Esa batalla constante para detener el avance implacable de las horas y el acecho cada vez más palpable de la muerte y la juventud cargada de pasión y lo encarnado del amor que se torna ilusorio en el golpe que asestan las ausencias, son la materia que sostiene La última cinta de Krapp. La diversidad vertiginosa de una historia se cuela en el pasado de Bidonde, nacido en el seno de una familia próspera que le dio un abuelo con siete hermanos que murieron vírgenes y longevos. Uno de ellos propició la posibilidad de una promisoria carrera eclesiástica de la cual el actor tuvo el buen tino de huir a tiempo. De ese ancestro proviene su segundo nombre, Pastor, que muchos años después lamentó no haber sabido apreciar para lucirlo públicamente. Después de haber zafado de la Santa Madre Iglesia, fue su padre quien le acercó un folleto promocional instándolo a ingresar al Ejército “para salvar al gobierno del General Perón”. A los dos años que pasó en la vieja Escuela de Mecánica del Ejército, Bidonde agradece una formación que exhibe con orgullo: “De ahí salí tornero. Y tornero de primerísima calidad. En esos años fabricábamos cojinetes y bancadas que se exportaban a la empresa Ferrari, de Italia.”

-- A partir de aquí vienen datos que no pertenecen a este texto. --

set_option synthInstance.maxHeartbeats 400000 in
set_option maxHeartbeats 4000000 in
/-- **THE (L01) FOLD WITHOUT E1₂ — `S1AntiholLineShape` from E1′₂ (`curveCohFinComponentUnique_antihol`), D₂ (`antiholCotFormSpectralProjection₂`),
E₂ (`cohIsotypicLine₂_antihol`, ed. 2) BY NAME** (antiholomorphic forms are continuous as conjugates of holomorphic ones, ★).
Conclusion = the TYPE of `stub_L01 : S1AntiholLineShape` TOKEN FOR TOKEN; the `n = 2` twin of ★ `F0P3StubS4Fold`.  HC_CM is proved only modulo
the 7 printed citations until rung 0 closes. [cite: Liu2021, Prop. D.4 (1) and proof (p. 130–131)] [cite: Rogawski1990, §11.1 Prop. 11.1.1; Prop. 11.2.1; Thm. 11.5.1] [cite: BorelJacquet1979, §4.6] [cite: Dixmier1977, §5.4] [cite: BorelWallach2000, VII 2.10, 3.2 and 3.6] -/
theorem stub_L01_of_letters' (hE1' : Literature.NumberTheory.Rogawski1990.curveCohFinComponentUnique_antihol)
    (hTP : Literature.NumberTheory.Automorphic.UnitaryCurveForms.antiholCotFormSpectralProjection₂)
    (hE : Literature.NumberTheory.Automorphic.UnitaryCurveForms.cohIsotypicLine₂_antihol)
    :
      ∀ (F : CMField) [IsGalois ℚ F] (ι₁ : F →+* ℂ)
        (μ : Literature.NumberTheory.Automorphic.IdeleClassGroup (F : Type) →ₜ* Circle)
        (hμ : IdeleClassGroup.IsConjugateSymplectic (F : Type) μ)
        (_hw : IdeleClassGroup.HasWeight (F : Type) μ 1)
        (Jstar : Matrix (Fin 2) (Fin 2) (F : Type)) (t : (F : Type)) (ht : t ≠ 0) (_hτt : 0 < (ι₁ t).re) (_hτt' : (ι₁ t).im = 0)
        (gstar : GL (Fin 2) (F : Type))
        (dJ : Fin 2 → (F : Type)) (hdJ : ∀ i, IsCMField.complexConj (F : Type) (dJ i) = dJ i) (hdJ0 : ∀ i, dJ i ≠ 0)
        (hg : formCongr ((IsCMField.complexConj (F : Type) : (F : Type) ≃ₐ[↥(maximalRealSubfield (F : Type))] (F : Type)) :
            (F : Type) →+* (F : Type)) gstar (t • Jstar) = Matrix.diagonal dJ)
        (_hsig : (∃ Tstar : GL (Fin 2) ℂ,
            formCongr (starRingEnd ℂ) Tstar ((Matrix.diagonal dJ).map ι₁) = Matrix.diagonal ![(1 : ℂ), -1]) ∧
          ∀ τ' : (F : Type) →+* ℂ, InfinitePlace.mk τ' ≠ InfinitePlace.mk ι₁ → ((Matrix.diagonal dJ).map τ').PosDef)
        (h4 : 4 ≤ Module.finrank ℚ (F : Type))
        (r : Rep ↥(maximalRealSubfield (F : Type)) (imagUnitSq F))
        (ε : Eps ↥(maximalRealSubfield (F : Type)) (imagUnitSq F))
        (_hadm : ∃ e : (F : Type), IsAdmissibleElement (F : Type) hμ.cmType.1 e ∧
          epsOf ↥(maximalRealSubfield (F : Type)) (imagUnitSq F) (F : Type) (2 * imagUnit (F : Type))⁻¹ (-e) = ε)
        (χ : Chi ↥(maximalRealSubfield (F : Type)) (F : Type) (IsCMField.complexConj (F : Type)))
        (𝔣 : ConeFrame (F : Type) Jstar (cmPlace (F : Type) ι₁)),
        ∃ ψ₀ : Representation.IntertwiningMap
            ((rhoVAtLine ↥(maximalRealSubfield (F : Type)) (F : Type) (IsCMField.complexConj (F : Type)) 2
              (finProdFinEquiv : Fin 2 × Fin 1 ≃ Fin (2 * 1)) (Matrix.diagonal dJ)
              (complexConj_imagUnit F) (imagUnit_ne_zero F) (imagUnit_mul_self F) (realDiagonal_isSymm F dJ hdJ)
              (isUnit_det_realDiagonal F dJ hdJ hdJ0) (realDiagonal_map F dJ hdJ).symm
              (hsChiGS F finProdFinEquiv dJ hdJ hdJ0
                (toHeckeCharacter (F : Type) (galConj (IsCMField.complexConj (F : Type)) μ))
                (isUnitary_toHeckeCharacter (F : Type) (galConj (IsCMField.complexConj (F : Type)) μ))
                ((isOscillatorChar_toHeckeCharacter_iff (galConj (IsCMField.complexConj (F : Type)) μ)).mpr hμ.galConj))
              (r.toFun ε) χ).comp
              (finAdelicCongr ↥(maximalRealSubfield (F : Type)) (F : Type) (IsCMField.complexConj (F : Type)) gstar ht hg).symm.toMonoidHom)
            (rightRep₂ ↥(maximalRealSubfield (F : Type)) (F : Type) (IsCMField.complexConj (F : Type)) Jstar),
          ∀ ψ : Representation.IntertwiningMap
            ((rhoVAtLine ↥(maximalRealSubfield (F : Type)) (F : Type) (IsCMField.complexConj (F : Type)) 2
              (finProdFinEquiv : Fin 2 × Fin 1 ≃ Fin (2 * 1)) (Matrix.diagonal dJ)
              (complexConj_imagUnit F) (imagUnit_ne_zero F) (imagUnit_mul_self F) (realDiagonal_isSymm F dJ hdJ)
              (isUnit_det_realDiagonal F dJ hdJ hdJ0) (realDiagonal_map F dJ hdJ).symm
              (hsChiGS F finProdFinEquiv dJ hdJ hdJ0
                (toHeckeCharacter (F : Type) (galConj (IsCMField.complexConj (F : Type)) μ))
                (isUnitary_toHeckeCharacter (F : Type) (galConj (IsCMField.complexConj (F : Type)) μ))
                ((isOscillatorChar_toHeckeCharacter_iff (galConj (IsCMField.complexConj (F : Type)) μ)).mpr hμ.galConj))
              (r.toFun ε) χ).comp
              (finAdelicCongr ↥(maximalRealSubfield (F : Type)) (F : Type) (IsCMField.complexConj (F : Type)) gstar ht hg).symm.toMonoidHom)
            (rightRep₂ ↥(maximalRealSubfield (F : Type)) (F : Type) (IsCMField.complexConj (F : Type)) Jstar),
          (∀ w, ψ w ∈ (holCotForms₂ ↥(maximalRealSubfield (F : Type)) (F : Type) (IsCMField.complexConj (F : Type)) Jstar
              (IsCMField.complexConj_ne_one (F : Type)) (UnitaryGroup.complexConj_smul_infinitePlace (F : Type))
              (cmPlace (F : Type) ι₁) 𝔣).map (conjFun₂ ↥(maximalRealSubfield (F : Type)) (F : Type) (IsCMField.complexConj (F : Type)) Jstar)) → ∃ a : ℂ, ψ = a • ψ₀ := by
  intro F _ ι₁ μ hμ hw Jstar t ht hτt hτt' gstar dJ hdJ hdJ0 hg hsig h4 r ε hadm χ 𝔣
  -- `J⋆` anisotropic ⇒ an automorphic measure with COMPACT quotient and discretely decomposable `L²` (NO multiplicity one needed)
  obtain ⟨τ, hτ⟩ := UnitaryGroup.exists_infinitePlace_ne (F : Type) h4 ι₁
  have hanis := S1BettiSliceExclusion.anisotropic_of_formCongr_posDef (F : Type) Jstar t gstar dJ hg τ (hsig.2 τ hτ)
  obtain ⟨μA, hμA, hdisc⟩ :=
    UnitaryGroup.exists_isAutomorphicMeasure_isDiscretelyDecomposable_adelicGroupData (F : Type) 2 Jstar hanis
  haveI := hμA
  haveI : CompactSpace (adelicGroupData ↥(maximalRealSubfield (F : Type)) (F : Type) (IsCMField.complexConj (F : Type)) 2 Jstar).automorphicQuotient :=
    UnitaryGroup.compactSpace_cmDatum_automorphicQuotient (F : Type) 2 Jstar hanis
  -- `ω⋆_lab` is ZERO or IRREDUCIBLE (★); smooth (★)
  have hsmR := isSmoothRep_omegaStarGS F dJ hdJ hdJ0
    (toHeckeCharacter (F : Type) (galConj (IsCMField.complexConj (F : Type)) μ))
    (isUnitary_toHeckeCharacter (F : Type) (galConj (IsCMField.complexConj (F : Type)) μ))
    ((isOscillatorChar_toHeckeCharacter_iff (galConj (IsCMField.complexConj (F : Type)) μ)).mpr hμ.galConj)
    (r.toFun ε) χ ht gstar hg
  have hsm : Representation.IsSmooth
      ((rhoVAtLine ↥(maximalRealSubfield (F : Type)) (F : Type) (IsCMField.complexConj (F : Type)) 2
          (finProdFinEquiv : Fin 2 × Fin 1 ≃ Fin (2 * 1)) (Matrix.diagonal dJ)
          (complexConj_imagUnit F) (imagUnit_ne_zero F) (imagUnit_mul_self F) (realDiagonal_isSymm F dJ hdJ)
          (isUnit_det_realDiagonal F dJ hdJ hdJ0) (realDiagonal_map F dJ hdJ).symm
          (hsChiGS F finProdFinEquiv dJ hdJ hdJ0
            (toHeckeCharacter (F : Type) (galConj (IsCMField.complexConj (F : Type)) μ))
            (isUnitary_toHeckeCharacter (F : Type) (galConj (IsCMField.complexConj (F : Type)) μ))
            ((isOscillatorChar_toHeckeCharacter_iff (galConj (IsCMField.complexConj (F : Type)) μ)).mpr hμ.galConj))
          (r.toFun ε) χ).comp
          (finAdelicCongr ↥(maximalRealSubfield (F : Type)) (F : Type) (IsCMField.complexConj (F : Type)) gstar ht hg).symm.toMonoidHom) :=
    fun v => by
      obtain ⟨S, hS, hfixv⟩ := hsmR v
      exact Representation.isSmoothVector_of_le _ hS fun k hk => hfixv k hk
  rcases subsingleton_or_isIrreducible_omegaStarGS F dJ hdJ hdJ0
    (toHeckeCharacter (F : Type) (galConj (IsCMField.complexConj (F : Type)) μ))
    (isUnitary_toHeckeCharacter (F : Type) (galConj (IsCMField.complexConj (F : Type)) μ))
    ((isOscillatorChar_toHeckeCharacter_iff (galConj (IsCMField.complexConj (F : Type)) μ)).mpr hμ.galConj)
    (r.toFun ε) χ ht gstar hg with hsub | hirr
  · -- the zero carrier: every intertwiner out of it vanishes
    refine ⟨0, fun ψ _ => ⟨0, ?_⟩⟩
    rw [zero_smul]
    apply Representation.IntertwiningMap.ext
    apply LinearMap.ext
    intro w
    rw [Subsingleton.elim w 0, map_zero, map_zero]
  -- continuity at this frame
  have hcontA : ∀ f ∈ (holCotForms₂ ↥(maximalRealSubfield (F : Type)) (F : Type) (IsCMField.complexConj (F : Type)) Jstar
      (IsCMField.complexConj_ne_one (F : Type)) (UnitaryGroup.complexConj_smul_infinitePlace (F : Type)) (cmPlace (F : Type) ι₁) 𝔣), Continuous f := fun f hf => continuous_of_mem_holCotForms₂ _ _ _ _ _ _ _ 𝔣 hf
  exact exists_intertwiningLine_of_letters' (μ := μA) hdisc _ hirr
    ((holCotForms₂ ↥(maximalRealSubfield (F : Type)) (F : Type) (IsCMField.complexConj (F : Type)) Jstar
      (IsCMField.complexConj_ne_one (F : Type)) (UnitaryGroup.complexConj_smul_infinitePlace (F : Type)) (cmPlace (F : Type) ι₁) 𝔣).map
      (conjFun₂ ↥(maximalRealSubfield (F : Type)) (F : Type) (IsCMField.complexConj (F : Type)) Jstar))
    (fun f hf => S1BettiSliceExclusion.leftInvariant_of_mem_map_conjFun₂ hf) (fun f hf => continuous_of_mem_map_conjFun₂ _ _ _ _ _ _ _ 𝔣 hf)
    (fun P => P.IsAntiholCotangentAt₂ (IsCMField.complexConj_ne_one (F : Type)) (UnitaryGroup.complexConj_smul_infinitePlace (F : Type))
      (cmPlace (F : Type) ι₁) 𝔣)
    (fun P f hf hfL hu => by
      -- ed. 2: the letter applied AT HERMITIAN `σ_{w(ι₁)}J⋆` (★ `….apply_herm`), witness from `(ι₁ t).im = 0`
      obtain ⟨f', hf', hf'L, heq⟩ := hTP.apply_herm (F : Type) ι₁ Jstar dJ hdJ hdJ0 t ht gstar hg
        (CurveHodgeTypesDisjoint.isHermitian_map_of_formCongr (F : Type) ι₁ Jstar t ht hτt' gstar dJ hdJ hg _) hsig.1 hsig.2 h4 𝔣 μA P f hf hfL
      have hne : MemLp.toLp (toQuotFun _ f') hf'L ≠ 0 := by
        rw [← heq, Submodule.starProjection_apply]
        exact Subtype.coe_ne_coe.mpr (orthogonalProjectionOnto_ne_zero P.space hu)
      refine ⟨f', hf', ?_, hf'L, ?_⟩
      · rintro rfl
        exact hne (MemLp.toLp_zero hf'L)
      · rw [← heq]
        exact Submodule.starProjection_apply_mem _ _)
    (fun P P' hP hP' hf hf' => hE1' (F : Type) ι₁ Jstar dJ hdJ hdJ0 t ht gstar hg hsig.1 hsig.2 h4 𝔣 μA _ _ hirr hsm P P' hP hP' hf hf')
    (fun P => hE (F : Type) ι₁ Jstar dJ hdJ hdJ0 t ht gstar hg hsig.1 hsig.2 h4 𝔣 μA _ _ hirr hsm P)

A esta altura de la charla, al que escribe le cuesta recordar algún enojo (o disidencia) con Héctor en los años que cumplió como legislador porteño. Porque –nobleza obliga– su añeja y persistente militancia trotskista es una prueba irrefutable de su honesta entrega a las causas en las que cree. Sería una pena no disfrutar de lo que brota con igual consistencia los viernes en que Bidonde valsea con Beckett en los giros de La última cinta de Krapp.
La última cinta de Krapp, de Samuel Beckett, puede verse los viernes a las 20.30 horas en El Camarín de las Musas, Mario Bravo 960.